When Fortress was released in 1992, there were a few unique things going on at the time. Home video was in its early stages, and Christopher Lambert was considered a talented and popular actor. I bring up the home video explosion because this is one of the main films that is responsible for the "Direct To Video" market being born. Don't misunderstand, this WAS theatrically released, albeit for a very short period of time. A B-movie through and through, Fortress takes place in a dark future where it is an imprisonable offense to have a second child. A couple is found guilty, and the majority of the story takes place in the titular prison and revolves around the plan to escape. Hokey and low-budget in the extreme, this movie would have been right at home in the 50's sci-fi craze. This is a bad science fiction movie throughout, with little accuracy for anything scientific, and the fiction is pretty lax as well; crazy computers, intestinal behavioral modifications, laser grid bars on the cells...it's all there. As bad as all that is though, I had fun. What can I say, I have a weakness for corny. It reminded me, heavily, of my all time favorite direct to video movies, Robot Jox, in terms of the future in which it is set. This is one of those movies that's going to be a guilty pleasure.

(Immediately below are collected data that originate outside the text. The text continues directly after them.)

/-!
# The Liouville function at polynomial arguments — proofs, II
# (densities, the reduction of Corollary 2.1 to Theorem 2.6, and the unconditional case `deg P ≤ 2`)

Second sibling of `Literature/NumberTheory/Sieve/LiouvillePolynomialValues.lean` (J. Teräväinen,
*On the Liouville function at polynomial arguments*, Amer. J. Math. 146 (2024) 1115–1167 =
arXiv:2010.07924, `Teravainen2024`), continuing `LiouvillePolynomialValuesProofs.lean` (the
algebraic structure lemma `exists_linearForms_of_isNonSquarePoly`).  Everything here is PROVED;
no definition, no named fact (D-0026).  The file supports — but does NOT discharge — the named fact
`teravainen2024_cor_2_1` (Corollary 2.1).

## Contents

* `log_sub_log_le_sum_Ioc_inv` — `log(N+1) − log(M+1) ≤ ∑_{M<n≤N} 1/n` [folklore].
* `card_filter_ge_of_window_bound` — for `f : ℕ → {±1}`, a log-window bound
  `|∑_{x/ω<n≤x} f(n)/n| ≤ ¼ log ω` (`4 ≤ ω ≤ x`) forces each sign to be taken `≥ x/(8ω)` times on
  `[1, x]` (the transfer "it suffices to prove [the log-window bound] for some constants `η > 0`
  and `ω`" of §5.1 of the paper, crude form);
  `abs_sum_le_of_card_filter_ge` — both signs with density `η` ⟹ `|∑_{n≤x} f| ≤ (1−2η)x`.
* `teravainen2024_cor_2_1_of_correlationBound` — **the reduction**: if Theorem 2.6 holds for
  `g_j = λ` and all `k ≤ K` forms (rendered `ε`-free: `∃ δ > 0`, eventually
  `|∑_{n≤x} ∏ λ(aᵢn+bᵢ)| ≤ (1−δ)x`), then Corollary 2.1 holds for every non-square `P` of degree
  `≤ K` splitting over `ℚ`; `teravainen2024_cor_2_1_of_thm_2_6_liouville` — all `K`: Theorem 2.6
  for `λ` ⟹ `teravainen2024_cor_2_1` (the printed derivation "Corollary 2.1 follows as a special
  case", §2.1, made explicit; Theorem 2.6 itself is NOT in the tree).
* `liouville_window_bound` — Tao 2016, Theorem 1.3 for `g₁ = λ`, `ε = ¼`, fixed `ω`
  (`LFunctions.tao_log_averaged_elliott_two_holds` + `LFunctions.Tao2016_liouvilleNonpretentious_holds`);
  `liouville_correlationBound_one/two/_of_le_two` — the cases `k ≤ 2` of Theorem 2.6 for `λ`,
  unconditionally.
* `teravainen2024_cor_2_1_of_natDegree_le_two` — **Corollary 2.1 for `deg P ≤ 2`, PROVED**
  (axioms `propext`, `Classical.choice`, `Quot.sound`).
* `norm_sum_le_of_logWindow_le` — the first reduction of §5.1 of the paper in general form
  (`1`-bounded complex `F`): a log-window mean `≤ 1 − η` in modulus (`8 ≤ ω ≤ x`) forces the natural
  mean `‖(1/x)∑_{n≤x} F(n)‖ ≤ 1 − η/ω` — the brick through which any future proof of Theorem 2.6
  (whose §5 argument bounds log-window means) feeds `teravainen2024_cor_2_1_of_correlationBound`.

## What is NOT here

Theorem 2.6 for `k ≥ 3` (§5 of the paper: Tao's entropy decrement argument in `k`-point form, the
Green–Tao dense model theorem and generalized von Neumann theorem with the `W`-tricked von Mangoldt
majorant, the 99% inverse theorem along progressions Prop. 5.3, and Prop. 5.4 on `μ_q`-valued
sequences versus polynomial phases via Matomäki–Radziwiłł).  For `k = 3` the tree's
`Sieve.liouville_logCorrelation_isLittleO_of_odd` (Tao–Teräväinen, odd `k`; itself an undischarged
fact) would not suffice either: it is the full-sum `o(log x)` form, which does not control windows
`x/ω < n ≤ x` of bounded `ω` and hence gives no natural lower density.

## References
* J. Teräväinen, Amer. J. Math. 146 (2024) 1115–1167; arXiv:2010.07924: Corollary 2.1, Theorem 2.6,
  §5.1 (first paragraph). [Teravainen2024]
* T. Tao, Forum Math. Pi 4 (2016), e8: Theorem 1.3, Corollary 1.5. [TaoFMP2016]
-/

namespace Literature.NumberTheory.Sieve

open Polynomial Finset


section Analytic

open Real Filter

/-! ### A harmonic tail bound -/

/-- `log(N+1) − log(M+1) ≤ ∑_{M<n≤N} 1/n` (from `log t ≤ t − 1`). [folklore] -/
theorem log_sub_log_le_sum_Ioc_inv {M N : ℕ} (h : M ≤ N) :
    Real.log ((N : ℝ) + 1) - Real.log ((M : ℝ) + 1) ≤ ∑ n ∈ Ioc M N, (1 : ℝ) / n := by
  induction N, h using Nat.le_induction with
  | base => simp
  | succ N hMN ih =>
    rw [sum_Ioc_succ_top hMN]
    have hpos : (0 : ℝ) < (N : ℝ) + 1 := by positivity
    have step : Real.log ((N : ℝ) + 1 + 1) - Real.log ((N : ℝ) + 1) ≤ 1 / ((N : ℝ) + 1) := by
      rw [← Real.log_div (by positivity) hpos.ne']
      have := Real.log_le_sub_one_of_pos (x := ((N : ℝ) + 1 + 1) / ((N : ℝ) + 1)) (by positivity)
      calc _ ≤ ((N : ℝ) + 1 + 1) / ((N : ℝ) + 1) - 1 := this
        _ = 1 / ((N : ℝ) + 1) := by field_simp; ring
    push_cast
    linarith [ih, step]
/-- **Lower bound for `ỹ'` on a radial range**: if `R(x) ≤ ρ` and `Δ(R)/(R² + a²) ≥ q₀` then
`ỹ'(x) ≥ C q₀ exp(−C(ρ − r₊))` (`C ≥ 0`). [folklore] -/
theorem nsWeightYDeriv_ge (hC : 0 ≤ C) {x ρ q₀ : ℝ} (hq₀ : 0 ≤ q₀)
    (hq : q₀ ≤ delta M a (R x) / (R x ^ 2 + a ^ 2)) (hρ : R x ≤ ρ) :
    C * q₀ * Real.exp (-(C * (ρ - rPlus M a))) ≤ nsWeightYDeriv M a C R x := by
  unfold nsWeightYDeriv
  have h1 : Real.exp (-(C * (ρ - rPlus M a))) ≤ Real.exp (-(C * (R x - rPlus M a))) := by
    rw [Real.exp_le_exp]; nlinarith
  exact mul_le_mul (mul_le_mul_of_nonneg_left hq hC) h1 (Real.exp_pos _).le
    (mul_nonneg hC (hq₀.trans hq))

/-- Upper bound: `ỹ' ≤ C` (`υ ≤ 1`, `|ỹ| ≤ 1`; `C ≥ 0`, `|a| < M`). [folklore] -/
theorem nsWeightYDeriv_le (hR : IsTortoiseRadius M a R) (hMa : IsSubextremal M a) (hC : 0 ≤ C)
    (x : ℝ) : nsWeightYDeriv M a C R x ≤ C := by
  unfold nsWeightYDeriv
  have h1 : Real.exp (-(C * (R x - rPlus M a))) ≤ 1 := by
    rw [Real.exp_le_one_iff]
    have := (hR.rPlus_lt x).le
    nlinarith
  have h2 := hR.deriv_le_one hMa x
  have h3 := (hR.deriv_pos hMa x).le
  calc C * (delta M a (R x) / (R x ^ 2 + a ^ 2)) * Real.exp (-(C * (R x - rPlus M a)))
      ≤ C * 1 * 1 := mul_le_mul (mul_le_mul_of_nonneg_left h2 hC) h1 (Real.exp_pos _).le
        (by positivity)
    _ = C := by ring

end WeightY

end Kerr

end Literature.Geometry.Lorentzian
/-- the scalar bookkeeping of (1.5): `ε^d · (ε^{−(d−2)/2})² · (ε⁻¹)² = 1` (private arithmetic helper for `eq15`;
locator: Bałaban CMP 95 (1.5) p. 18; not a statement of the paper). [folklore] -/
private theorem scale_key {ε : ℝ} (hε : 0 < ε) (d : ℕ) :
    ε ^ d * (ε ^ (-(((d : ℝ) - 2) / 2))) ^ 2 * (ε⁻¹) ^ 2 = 1 := by
  have hs : (ε ^ (-(((d : ℝ) - 2) / 2))) ^ 2 = ε ^ (2 - (d : ℝ)) := by
    rw [← Real.rpow_natCast, ← Real.rpow_mul hε.le]
    congr 1
    push_cast
    ring
  have hd : (ε ^ d : ℝ) = ε ^ (d : ℝ) := (Real.rpow_natCast ε d).symm
  have h2 : (ε⁻¹) ^ 2 = ε ^ (-2 : ℝ) := by
    rw [Real.rpow_neg hε.le, Real.rpow_two, inv_pow]
  rw [hs, hd, h2, ← Real.rpow_add hε, ← Real.rpow_add hε]
  have : (d : ℝ) + (2 - (d : ℝ)) + (-2 : ℝ) = 0 := by ring
  rw [this, Real.rpow_zero]

/-- **(1.5) PROVED**: *"and we get S(A) = ½ Σ_{p⊂T₁}|F(p)|²"* — the ε-lattice action (1.3) (lattice factor ε⁻¹ in
(1.2), plaquette weight ε^d) of the rescaled field A^ε equals the unit-lattice action of A, for every ε > 0 and
every dimension d: `S^ε(A^ε) = S(A)`. [cite: Balaban1984PropagatorsI, (1.5) p.18] -/
theorem eq15 {ε : ℝ} (hε : 0 < ε) (A : Tor N × Fin d → ℂ) :
    actionS N ((ε : ℂ)⁻¹) (ε ^ d) (rescale15 N ε A) = action15 N A := by
  unfold action15 actionS rescale15
  congr 1
  refine sum_congr rfl fun x _ => sum_congr rfl fun μ _ => sum_congr rfl fun ν _ => ?_
  split_ifs with h
  · have hs : 0 < ε ^ (-(((d : ℝ) - 2) / 2)) := Real.rpow_pos_of_pos hε _
    rw [Fs_smul, Fs_scale N ((ε : ℂ)⁻¹), norm_mul, norm_mul, norm_inv, Complex.norm_real, Complex.norm_real,
      Real.norm_eq_abs, Real.norm_eq_abs, abs_of_pos hs, abs_of_pos hε, one_mul]
    rw [show ε ^ d * (ε ^ (-(((d : ℝ) - 2) / 2)) * (ε⁻¹ * ‖Fs N 1 A μ ν x‖)) ^ 2
        = (ε ^ d * (ε ^ (-(((d : ℝ) - 2) / 2))) ^ 2 * (ε⁻¹) ^ 2) * ‖Fs N 1 A μ ν x‖ ^ 2 by ring,
      scale_key hε, one_mul]
  · rfl

end Eq15

/-! ## §2  p. 19: positivity of `⟨∂A, ∂A⟩` on `{QA = 0, A(Γ_{y,x}) = 0}` — the torus T₁ tiled by L-blocks -/

section ClaimP19

open B6BondElimination (treeBonds)
open B6TreeGaugePoincare (Cfg)
open B6Lemma24PrintedShape (q1 q18 contourSum treeGauge_of_contour)
open B6Lemma24Torus (IsPeriodic coarseSites faces normSqT d1SqT q1SqT lemma24_torus_contour q18_eq_q1_torus)
open B6Lemma24TorusWitness (exists_constrained_normSqT_pos)

variable {d : ℕ} {L : ℕ}
import Mathlib
import Summits.MatrixMultiplication.MatrixMultiplication.Theses.LevelGradedCohnUmans
import Summits.MatrixMultiplication.MatrixMultiplication.Theorems.LevelGradedCohnUmansSnLevelDesignsStubFirstRowHooks
import Summits.MatrixMultiplication.MatrixMultiplication.Theorems.LevelGradedCohnUmansSnLevelDesignsStubNearWallGlue

/-!
# `SnLevelDesigns` (stmt-MatrixMultiplication-7613), line `fixed-set-certificates`: stub `stub_dimensionDecay` — level-`k` dimension decay

Crux `Summit.MatrixMultiplication.MatrixMultiplication.Theses.LevelGradedCohnUmans.SnLevelDesigns`; skeleton
`Cruxes/SnLevelDesigns/Lines/fixed_set_certificates.lean` (4 registered stubs); this file proves the registered
stub `stub_dimensionDecay` verbatim (name + signature, tree-only vocabulary) and lands
`--supports stmt-MatrixMultiplication-7613`.

Statement (the analytic heart of the line's `ε`-bookkeeping): there are `c > 0` and `k₁` such that for
`k ≥ k₁`, `n ≥ k²` and every `μ ⊢ n` with `μ₁ ≥ n - k`,
`f^μ ≤ e^{-c√k} · √(D_k(n))`, where `D_k(n) = ∑_{ν₁ ≥ n-k} (f^ν)²` (written with the real exponent
`(f^ν : ℝ) ^ (2 : ℝ)`).

Proof: a corollary of the sibling `garnir-annihilator` line, both of whose ingredients are landed theorems of
this namespace: `stub_firstRowHooks` (the two first-row hook bounds) feeds `nw_decay`, giving `c > 0`, `k₁`
with `(f^μ)² ≤ e^{2 - c√k} · D_k(n)` for `k ≥ k₁`, `3k ≤ n`, `μ₁ ≥ n - k`.  Answer with `c/4` and
`max k₁ (max 3 K)`, `K := ⌈(4/c)²⌉₊` (`dd_exists_threshold`: `c√k ≥ 4` for `k ≥ K`): for `k ≥ 3`,
`3k ≤ k² ≤ n`; the real sum equals the cast of the natural one (`dd_sum_rpow_two_eq`, `Real.rpow_two`);
and `f = √(f²) ≤ √(e^{2-c√k} D) = e^{1 - c√k/2} √D ≤ e^{-(c/4)√k} √D` since `1 - c√k/2 ≤ -(c/4)√k` iff
`c√k ≥ 4`.
-/

set_option linter.dupNamespace false

namespace Summit.MatrixMultiplication.MatrixMultiplication.Theorems.SnLevelDesigns

open scoped BigOperators
open Literature.NumberTheory.DiophantineGeometry (numStandardTableaux)

/-- The level-`k` dimension sum written with the real exponent `(2 : ℝ)` is the cast of the natural-number
level sum `∑_{ν₁ ≥ n-k} (f^ν)²` (`Real.rpow_two`, `push_cast`). -/
theorem dd_sum_rpow_two_eq (n k : ℕ) :
    (∑ ν : Nat.Partition n,
        if n - k ≤ ν.parts.sup then (numStandardTableaux ν : ℝ) ^ (2 : ℝ) else 0) =
      ((∑ ν : Nat.Partition n, if n - k ≤ ν.parts.sup then
          numStandardTableaux ν ^ 2 else 0 : ℕ) : ℝ) := by
  rw [Nat.cast_sum]
  refine Finset.sum_congr rfl fun ν _ => ?_
  rw [Nat.cast_ite, Nat.cast_pow, Nat.cast_zero, Real.rpow_two]

/-- Threshold: for `c > 0` there is `K` (namely `⌈(4/c)²⌉₊`) with `4 ≤ c · √k` for all `k ≥ K`. -/
theorem dd_exists_threshold {c : ℝ} (hc : 0 < c) :
    ∃ K : ℕ, ∀ k : ℕ, K ≤ k → 4 ≤ c * Real.sqrt k := by
  refine ⟨⌈(4 / c) ^ 2⌉₊, fun k hk => ?_⟩
  have h1 : (4 / c) ^ 2 ≤ (k : ℝ) := (Nat.le_ceil _).trans (by exact_mod_cast hk)
  have h2 : 4 / c ≤ Real.sqrt k := by
    rw [show (4 / c : ℝ) = Real.sqrt ((4 / c) ^ 2) from (Real.sqrt_sq (by positivity)).symm]
    exact Real.sqrt_le_sqrt h1
  calc (4 : ℝ) = c * (4 / c) := by field_simp
    _ ≤ c * Real.sqrt k := mul_le_mul_of_nonneg_left h2 hc.le

/-- **`stub_dimensionDecay`** (registered stub of crux stmt-MatrixMultiplication-7613, line
`fixed-set-certificates`): there are `c > 0` and `k₁` such that for `k ≥ k₁`, `n ≥ k²` and every
`μ ⊢ n` with `μ₁ ≥ n - k`, `f^μ ≤ e^{-c√k} · √(∑_{ν₁ ≥ n-k} (f^ν)²)`.  Corollary of
`nw_decay stub_firstRowHooks.1 stub_firstRowHooks.2` (`(f^μ)² ≤ e^{2-c√k} D_k(n)` for `3k ≤ n`) with the
constant `c/4` and the threshold `max k₁ (max 3 ⌈(4/c)²⌉₊)`. -/
theorem stub_dimensionDecay :
    ∃ c : ℝ, 0 < c ∧ ∃ k₁ : ℕ, ∀ k : ℕ, k₁ ≤ k → ∀ n : ℕ, k ^ 2 ≤ n → ∀ μ : Nat.Partition n,
      n - k ≤ μ.parts.sup →
        (Literature.NumberTheory.DiophantineGeometry.numStandardTableaux μ : ℝ) ≤ Real.exp (-(c * Real.sqrt (k : ℝ))) *
          Real.sqrt (∑ ν : Nat.Partition n,
            if n - k ≤ ν.parts.sup then (Literature.NumberTheory.DiophantineGeometry.numStandardTableaux ν : ℝ) ^ (2 : ℝ) else 0) := by
  obtain ⟨c, hc, k₁, hk₁⟩ := nw_decay stub_firstRowHooks.1 stub_firstRowHooks.2
  obtain ⟨K, hK⟩ := dd_exists_threshold hc
  refine ⟨c / 4, by positivity, max k₁ (max 3 K), fun k hk n hn μ hμ => ?_⟩
  have hk1 : k₁ ≤ k := le_trans (le_max_left _ _) hk
  have hk3 : 3 ≤ k := le_trans (le_trans (le_max_left _ _) (le_max_right _ _)) hk
  have hkK : K ≤ k := le_trans (le_trans (le_max_right _ _) (le_max_right _ _)) hk
  have h3k : 3 * k ≤ n :=
    calc 3 * k ≤ k * k := Nat.mul_le_mul_right _ hk3
      _ = k ^ 2 := (sq k).symm
      _ ≤ n := hn
  have hdec := hk₁ k hk1 n h3k μ hμ
  rw [dd_sum_rpow_two_eq n k]
  have hf0 : (0 : ℝ) ≤ numStandardTableaux μ := Nat.cast_nonneg _
  -- `e^{2 - c√k} = (e^{1 - c√k/2})²`
  have hE : Real.exp (2 - c * Real.sqrt k) = Real.exp (1 - c * Real.sqrt k / 2) ^ 2 := by
    rw [← Real.exp_nat_mul]
    congr 1
    push_cast
    ring
  -- `1 - c√k/2 ≤ -(c/4)√k` from `c√k ≥ 4`
  have hle : 1 - c * Real.sqrt k / 2 ≤ -(c / 4 * Real.sqrt k) := by
    have h4 := hK k hkK
    linarith
  calc (numStandardTableaux μ : ℝ)
      = Real.sqrt ((numStandardTableaux μ : ℝ) ^ 2) := (Real.sqrt_sq hf0).symm
    _ ≤ Real.sqrt (Real.exp (2 - c * Real.sqrt k) *
          ((∑ ν : Nat.Partition n, if n - k ≤ ν.parts.sup then
              numStandardTableaux ν ^ 2 else 0 : ℕ) : ℝ)) := Real.sqrt_le_sqrt hdec
    _ = Real.exp (1 - c * Real.sqrt k / 2) *
          Real.sqrt ((∑ ν : Nat.Partition n, if n - k ≤ ν.parts.sup then
              numStandardTableaux ν ^ 2 else 0 : ℕ) : ℝ) := by
        rw [hE, Real.sqrt_mul (sq_nonneg _), Real.sqrt_sq (Real.exp_pos _).le]
    _ ≤ Real.exp (-(c / 4 * Real.sqrt k)) *
          Real.sqrt ((∑ ν : Nat.Partition n, if n - k ≤ ν.parts.sup then
              numStandardTableaux ν ^ 2 else 0 : ℕ) : ℝ) :=
        mul_le_mul_of_nonneg_right (Real.exp_le_exp.mpr hle) (Real.sqrt_nonneg _)

end Summit.MatrixMultiplication.MatrixMultiplication.Theorems.SnLevelDesigns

Starring, as I said, Christopher Lambert, he continued his downward spiral of bad movies. Funnily enough, that spiral began at the second film he made. The acting equivalent of a one-hit-wonder, his heyday came and went with Highlander. The original. And that's it. Really. Kurtwood Smith tries to be as evil as he was in Robocop, but in more control. Sorry, Red Foreman, not happening. Jeffrey Combs, ironically, a direct-to-video staple, is wonderfully hammy. Ever since I saw him in Re-animator, I thought he was a blast to watch.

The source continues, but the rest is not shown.